Some Republicans who ran for the 2016 presidential nomination are also making their way back to Iowa. U.S. Sens. Marco Rubio and Ted Cruz have both made stops in the state after former President Donald Trump’s defeat in 2020. Cruz, who won the 2016 Iowa caucuses, came in August 2021 to support U.S. Rep. Ashley Hinson’s campaign, and promised America’s “revival is coming.”
Rubio also visited in August 2021. He said he is focused on his own re-election in Florida for 2022, but spoke about maintaining friendships in Iowa.
Trump looms large
But the 2024 Republican caucuses may not be a free-for-all like the Democratic caucuses were in 2020. Trump lost to President Joe Biden in 2020, but still holds major sway over both the Republican party and GOP voters.
Trump brought in a huge crowd at his Des Moines rally in October 2021, where he endorsed Grassley and reiterated his claims that he won the 2020 election.
But the former president has not officially said whether he plans to run again. A Democratic super PAC filed a complaint with the Federal Elections Commission in March, alleging he violated campaign finance laws by spending his PAC money on events without declaring his intent to run again as a presidential candidate.
“I mean, I know what I’m going to do, but we’re not supposed to be talking about it yet from the standpoint of campaign finance laws,” Trump told reporters in September, when asked about the next presidential campaign cycle.
Trump has a 53% approval rating in Iowa, according to an October 2021 Des Moines Register/Iowa Poll. But some Republicans say there’s enough room for other candidates to win the caucuses, should the former president run again.
Those other candidates may include Trump administration alumni. Besides Haley, former Secretary of State Mike Pompeo has visited Iowa three times since the last presidential election, and talking about foreign policy and American security. In June, he launched ads in Iowa and South Carolina praising religious freedom wins in the U.S. Supreme Court.
Former Vice President Mike Pence is also visiting Iowa ahead of any 2024 announcements. His candidacy could draw ire of Trump supporters among the Republican base. But conservatives extended Pence a warm welcome in Carroll this April, where he spoke in support of re-electing Iowa Republicans and criticized Biden’s tenure as president.
Pence has faced backlash for his break with Trump on the validity of 2020 election results. But Pence still aligned himself with the former president on conservative victories from their tenure, like the many conservative appointments to the U.S. Supreme Court and other federal courts. Pence said he hopes for more conservative wins in Iowa, and nationwide.
“The good news is, despite all the setbacks we’ve seen in the last year and a half, the Republican Party is fighting back all across America and all across Iowa,” Pence said.
The field is still open
While many Republicans have visited Iowa ahead of the November election, other conservative favorites have yet to stop in the first-in-the-nation caucus state.
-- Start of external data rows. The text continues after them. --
import Summits.CriticalPhenomena.PercolationContinuityZ3.Theorems.Transplant.SkelPhiRootNumbersX6
import Summits.CriticalPhenomena.PercolationContinuityZ3.Theorems.Transplant.SkelPhiRootDiam
import Summits.CriticalPhenomena.PercolationContinuityZ3.Theorems.Transplant.SkelNegBParamsSlotsS
import Summits.CriticalPhenomena.PercolationContinuityZ3.Theorems.Transplant.SkelPhiRootRoomsB
import Summits.CriticalPhenomena.PercolationContinuityZ3.Theorems.Transplant.SkelPhiRootServe
import Summits.CriticalPhenomena.PercolationContinuityZ3.Theorems.Transplant.SkelPhiRootServeTable
import Summits.CriticalPhenomena.PercolationContinuityZ3.Theorems.Transplant.SkelPhiCylRadOri
import Summits.CriticalPhenomena.PercolationContinuityZ3.Theorems.Transplant.SkelNegBChoiceAllT
import Summits.CriticalPhenomena.PercolationContinuityZ3.Theorems.Transplant.SkelNegBParamsSlotsRS
import Summits.CriticalPhenomena.PercolationContinuityZ3.Theorems.Transplant.SkelNegBParamsSlots
import Summits.CriticalPhenomena.PercolationContinuityZ3.Theorems.Transplant.SkelNegBParamsExcess
import Summits.CriticalPhenomena.PercolationContinuityZ3.Theorems.Transplant.SkelPhiConcFaceRoute
import HarnessLib

/-!
# N1 (the `{±1}` node), (R) column ((R6c), x-directions): **THE ROOT RESIDUE OF THE S1 CHOICES OF RECORD AT AN x-DIRECTION, FROM `AtQO`** —
# `PlanarSkeletonNeg.NegB.rootOblTWAt_negBT_x` (v3, NEG-SCOPE B.17: near-root footprints read by the two LATTICE FUNCTIONALS (L-R2′), run clearance read off the REGIONS with `hclr : k < σ·yL 0 − q_B − RA′ − n_L` (L-R3); located (L-R1), lane INBOX 2026-08-21T19:03Z: the root excess is taken for habitats of the FIBRE DIAMETER `mR … mx` — the root world's planar diameter in the fine map is `≤ 40·rmax` (`Skelφ.ψ_sub_mem_box_of_mem_U0rootb`), converted by stmt-g14's `fine_diam_le_mR` — instead of the ball's `2·Rπ`; one extra slot `mx`, and `hR₁b/hR₁r` now read `Rex κ Φ (mR … mx) q (fatRadius k) ≤ Rπ − r₀`, stmt-g14's `Rex_fat_le_Rπ_sub` shape): at every `(O, q)` with `(choiceAtOT …).AtQO O q` (T choices of record, `b0T = r/4`), one vertex type, for a direction `du` along the cells' axis `0`, `Skel.RootOblTWAt G ((choiceAtOT …).scheme O q) Φ.Δ κ.δr du` — by `Skelφ.rootOblTWAt_of_numbers6_x` with EVERYTHING STRUCTURAL DISCHARGED from the ledger (stmt-g14's `NegB`/`NegB.KS` chain): the long map `φL` and its frames, the fine map of record `fineO` (= `fineSkel φL t 800 n_L h_L v_L vβ …`), the root world / small target box of the twin scheme (`mem_U0rootb_of_footprint`, `mem_rootMb_of_footprint`), the pinned seed `Λ t k` (fat seed: contains `t`, internally connected, inside `B(t, fatRadius k)` and the root cube), BOTH apron kits (`KS.apron`, `apron_ok/sizes`, `hr₀/hreach_apron`, `levels_wide`, counts `counts_atq` at `δr`), the kit pair's region/table (`QKO`, `RgO_QKO`, `pexXO_facts`), ALL Step-I″ inputs at every centre (`…At_of_atQOB` transported, `real_pexRO_gt/real_pexXO_gt` through the tables, the hop at the root), the excess radius (`NegB.Rex` at the fibre diameter `mR`, `hR₁_at`) and the root world's planar diameter (`ψ_sub_mem_box_of_mem_U0rootb` + `fine_diam_le_mR`).
# WHAT REMAINS AS HYPOTHESES (for stmt-g14's slot values / FEASIBILITY): the slots `mk, Nr, qB, Rπ, yL, Rb, mx` and the bridge data `B, Qb, Fb` (three orientation cases, instantiated by the companion from `inputsBR_of_atQOS` + `bridgeSets_*`), the four root radii, the zone-in-kit-prism inclusion, and INTEGER INEQUALITIES.

builds on p205010 (kernel theorem, internal audit signed; external expert review pending) — nothing in this file uses p205010; NOTHING is claimed about the open node `SamePDropOfSkeletonNeg₁`: this is the (R) residue of `samePDropOfSkeletonNeg₁_of_choiceFnNOW` at the x-directions modulo the listed numbers.
Lane `prim-bschramm`, seat `prim-bschramm-p3` (gen 10; design owner + (R) owner); helper file (`--supports stmt-CriticalPhenomena-4575 --as helper`).
[cite: KozmaNitzan2024, §4 Theorem 6 (pp. 25–31), p. 28 ((32) at the root), Lemma 10–12] [cite: MartineauTassion2017, §3.2, §4.3]
-/

noncomputable section

open scoped Classical

namespace Summit.CriticalPhenomena.PercolationContinuityZ3.Theorems.Transplant

open MeasureTheory Literature.Probability.Percolation Literature.Probability.LatticeModels SimpleGraph KNCells KNLevels
open Literature.Probability.Percolation.KozmaNitzan.Cells (oth sgOf sgOf_sign stepVec_apply_fst)
open Literature.Barriers.CriticalPhenomena (graphBall mem_graphBall_self graphBall_mono)
open BoxProdZ2 (ConcRadiiG)

namespace PlanarSkeletonNeg

open SkelConc (Consts)
open Skelφ (oriφ trφ FootBox rootFrame runX xRunSched RgO pexRO pexXO ShortPcO shearUnit pgramPrismFin pgSideHalfW)
open Skelφ.StepI (DataN OutO eventNAt)
open ChainPlanar (BridgePrm BridgeOK)
open SkelI (tanOff)

namespace NegB

open Neg

section AtQ

variable {κ : Consts} {V : Type} [DecidableEq V] [Countable V] {G : SimpleGraph V} [G.LocallyFinite] {Φ : PlanarSkeletonNeg G} {t : V} {p : unitInterval}
  {hC : Φ.CylSubcritical p} {gv fv : Neg.FSlot} {Pv : PSlot} {Sv : SSlot} {O : OutO V} {q : unitInterval}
Polling compiled by FiveThirtyEight shows Florida Gov. Ron DeSantis often comes in second behind Trump among voter rankings of potential candidates. DeSantis has yet to visit Iowa.
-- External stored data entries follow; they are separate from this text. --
/-- **Tunnell's local lemma, multiset form**: as `tunnell_local_lemma`, with the Frobenius
eigenvalues and the Satake parameter given as multisets `β`, `α` of cardinality two and the
base-change identities as `α^f = β^f`, `α^d = β^d` (`Multiset.map (· ^ f)`, the form of the
Satake relation in `Lang.exists_baseChange_cyclic`, **lang.S23**). Conclusion: `α = β`.
[cite: Tunnell1981, proof of Theorem (pp. 174–175)] -/
theorem tunnell_local_lemma_multiset {ρ : G →* GL (Fin 2) ℂ} (hρ : IsOctahedralType ρ) (g : G)
    {α β : Multiset ℂ} (hα : Multiset.card α = 2) (hβ : Multiset.card β = 2)
    (hg : ((ρ g : GL (Fin 2) ℂ) : Matrix (Fin 2) (Fin 2) ℂ).charpoly = satakePolynomial β)
    {f d : ℕ} (hf : f = 1 ∨ f = 2) (hd : d = 1 ∨ d = 3)
    (hE : α.map (· ^ f) = β.map (· ^ f)) (hK : α.map (· ^ d) = β.map (· ^ d)) :
    α = β := by
  obtain ⟨a', b', rfl⟩ := Multiset.card_eq_two.mp hα
  obtain ⟨a, b, rfl⟩ := Multiset.card_eq_two.mp hβ
  simp only [Multiset.insert_eq_cons, Multiset.map_cons, Multiset.map_singleton] at hE hK
  exact tunnell_local_lemma hρ g hg hf hd hE hK

end Local


/-! ### Places of odd residue degree (Tunnell's `d(w) ∈ {1, 3}`) -/

section Places

open NumberField Ideal IsDedekindDomain

variable {F K : Type*} [Field F] [Field K] [Algebra F K]

/-- `𝓞 K` is a torsion-free `𝓞 F`-module in the sense of `NoZeroSMulDivisors` (from Mathlib's
`Module.IsTorsionFree (𝓞 F) (𝓞 K)` and `smul_eq_zero`). [folklore] -/
theorem noZeroSMulDivisors_ringOfIntegers : NoZeroSMulDivisors (𝓞 F) (𝓞 K) :=
  ⟨fun h => smul_eq_zero.mp h⟩

/-- A prime of `𝓞 K` lying over the finite place `v` of `F` is a finite place of `K` (it is
non-zero because `𝓞 F → 𝓞 K` is injective). [folklore] -/
theorem exists_heightOneSpectrum_asIdeal_eq_of_mem_primesOver (v : HeightOneSpectrum (𝓞 F))
    {P : Ideal (𝓞 K)} (hP : P ∈ v.asIdeal.primesOver (𝓞 K)) :
    ∃ w : HeightOneSpectrum (𝓞 K), w.asIdeal = P := by
  haveI : P.IsPrime := hP.1
  haveI : P.LiesOver v.asIdeal := hP.2
  have hPne : P ≠ ⊥ := by
    intro h
    apply v.ne_bot
    rw [Ideal.LiesOver.over (P := P) (p := v.asIdeal), h, Ideal.under, Ideal.comap_bot_of_injective]
    exact FaithfulSMul.algebraMap_injective (𝓞 F) (𝓞 K)
  exact ⟨⟨P, hP.1, hPne⟩, rfl⟩

variable [NumberField F] [NumberField K]

/-- **Odd degree ⇒ a place of odd residue degree.** For an extension `K/F` of number fields of
odd degree and a finite place `v` of `F`, some finite place `w` of `K` above `v`
(`w ∩ 𝓞 F = v`, Mathlib `Ideal.under`) has odd residue degree `f(w|v)` (`Ideal.inertiaDeg`),
and `f(w|v) ≤ [K : F]`: by the fundamental identity `∑_{w | v} e_w f_w = [K : F]` (Mathlib
`Ideal.sum_ramification_inertia`) not all `f_w` can be even. [folklore] -/
theorem exists_place_odd_inertiaDeg (hodd : Odd (Module.finrank F K))
    (v : HeightOneSpectrum (𝓞 F)) :
    ∃ w : HeightOneSpectrum (𝓞 K), w.asIdeal.under (𝓞 F) = v.asIdeal ∧
      Odd (w.asIdeal.inertiaDeg (𝓞 F)) ∧ w.asIdeal.inertiaDeg (𝓞 F) ≤ Module.finrank F K := by
  classical
  haveI : NoZeroSMulDivisors (𝓞 F) (𝓞 K) := noZeroSMulDivisors_ringOfIntegers
  haveI : v.asIdeal.IsMaximal := v.isPrime.isMaximal v.ne_bot
  have hsum := Ideal.sum_ramification_inertia (R := 𝓞 F) (𝓞 K) F K (p := v.asIdeal) v.ne_bot
  -- some prime over `v` has odd inertia degree, since the total `[K : F]` is odd
  obtain ⟨P, hP, hPodd⟩ : ∃ P ∈ IsDedekindDomain.primesOverFinset v.asIdeal (𝓞 K),
      Odd (inertiaDeg' v.asIdeal P) := by
    by_contra! hno
    have heven : ∀ P ∈ IsDedekindDomain.primesOverFinset v.asIdeal (𝓞 K),
        Even (ramificationIdx' v.asIdeal P * inertiaDeg' v.asIdeal P) := fun P hP =>
      (Nat.not_odd_iff_even.mp (hno P hP)).mul_left _
    have : Even (Module.finrank F K) := by
      rw [← hsum]
      exact Finset.even_sum _ heven
    exact (Nat.not_even_iff_odd.mpr hodd) this
  have hP' := (IsDedekindDomain.mem_primesOverFinset_iff v.ne_bot _).mp hP
  haveI : P.IsPrime := hP'.1
  haveI : P.LiesOver v.asIdeal := hP'.2
  obtain ⟨w, rfl⟩ := exists_heightOneSpectrum_asIdeal_eq_of_mem_primesOver v hP'
  haveI : w.asIdeal.IsMaximal := w.isPrime.isMaximal w.ne_bot
  have hle : inertiaDeg' v.asIdeal w.asIdeal ≤ Module.finrank F K :=
    Ideal.inertiaDeg_le_finrank (R := 𝓞 F) (S := 𝓞 K) F K w.asIdeal v.ne_bot
  rw [inertiaDeg'_eq_inertiaDeg v.asIdeal w.asIdeal] at hPodd hle
  exact ⟨w, (Ideal.LiesOver.over (P := w.asIdeal) (p := v.asIdeal)).symm, hPodd, hle⟩

/-- **Tunnell's `d(w) ∈ {1, 3}`** (Tunnell 1981, p. 175: "Let `w` be a place of `K` dividing
`v`, with `[K_w : F_v] = d(w)` … If `d(w) = 1` … If `d(w) = 3` …"): for a cubic extension `K/F`
of number fields and a finite place `v` of `F` there is a finite place `w` of `K` above `v` of
residue degree `1` or `3`. [cite: Tunnell1981, proof of Theorem (p. 175)] -/
theorem exists_place_inertiaDeg_eq_one_or_three (h3 : Module.finrank F K = 3)
    (v : HeightOneSpectrum (𝓞 F)) :
    ∃ w : HeightOneSpectrum (𝓞 K), w.asIdeal.under (𝓞 F) = v.asIdeal ∧
      (w.asIdeal.inertiaDeg (𝓞 F) = 1 ∨ w.asIdeal.inertiaDeg (𝓞 F) = 3) := by
  obtain ⟨w, hw, hodd, hle⟩ := exists_place_odd_inertiaDeg (F := F) (K := K) (by rw [h3]; decide) v
  refine ⟨w, hw, ?_⟩
  rw [h3] at hle
  obtain ⟨m, hm⟩ := hodd
  omega

/-- In a quadratic extension `E/F` every finite place `w` above `v` has residue degree
`f(w|v) ∈ {1, 2}` (split or inert/ramified), from `1 ≤ f(w|v) ≤ [E : F] = 2` (Mathlib
`Ideal.inertiaDeg_le_finrank`, `Ideal.inertiaDeg'_pos`). [folklore] -/
theorem inertiaDeg_eq_one_or_two_of_finrank_eq_two (h2 : Module.finrank F K = 2)
    (v : HeightOneSpectrum (𝓞 F)) (w : HeightOneSpectrum (𝓞 K))
    (hw : w.asIdeal.under (𝓞 F) = v.asIdeal) :
    w.asIdeal.inertiaDeg (𝓞 F) = 1 ∨ w.asIdeal.inertiaDeg (𝓞 F) = 2 := by
  classical
  haveI : NoZeroSMulDivisors (𝓞 F) (𝓞 K) := noZeroSMulDivisors_ringOfIntegers
  haveI : v.asIdeal.IsMaximal := v.isPrime.isMaximal v.ne_bot
  haveI : w.asIdeal.IsMaximal := w.isPrime.isMaximal w.ne_bot
  haveI : w.asIdeal.LiesOver v.asIdeal := ⟨hw.symm⟩
  have hle : inertiaDeg' v.asIdeal w.asIdeal ≤ Module.finrank F K :=
    Ideal.inertiaDeg_le_finrank (R := 𝓞 F) (S := 𝓞 K) F K w.asIdeal v.ne_bot
  have hpos : 0 < inertiaDeg' v.asIdeal w.asIdeal := inertiaDeg'_pos v.asIdeal w.asIdeal
  rw [inertiaDeg'_eq_inertiaDeg v.asIdeal w.asIdeal] at hle hpos
  rw [h2] at hle
  omega

end Places

end Literature.NumberTheory.Automorphic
Chris Christie, former New Jersey governor and presidential candidate, has also stayed away from Iowa ahead of the midterms despite speculation of another presidential run. U.S. Sens. Josh Hawley and Ben Sasse are in the same boat.
Conservative politicians who are not on the national radar may also decide to enter the race in the coming year.
Brad Whitmore, a veteran who attended the Zach Nunn campaign event, said he thinks Cotton would be a good candidate for president. But he added, “Well, I think (Iowa Sen.) Joni Ernst is a possible candidate, too. She’d make a good president.”
— Kathie Obradovich contributed to this report.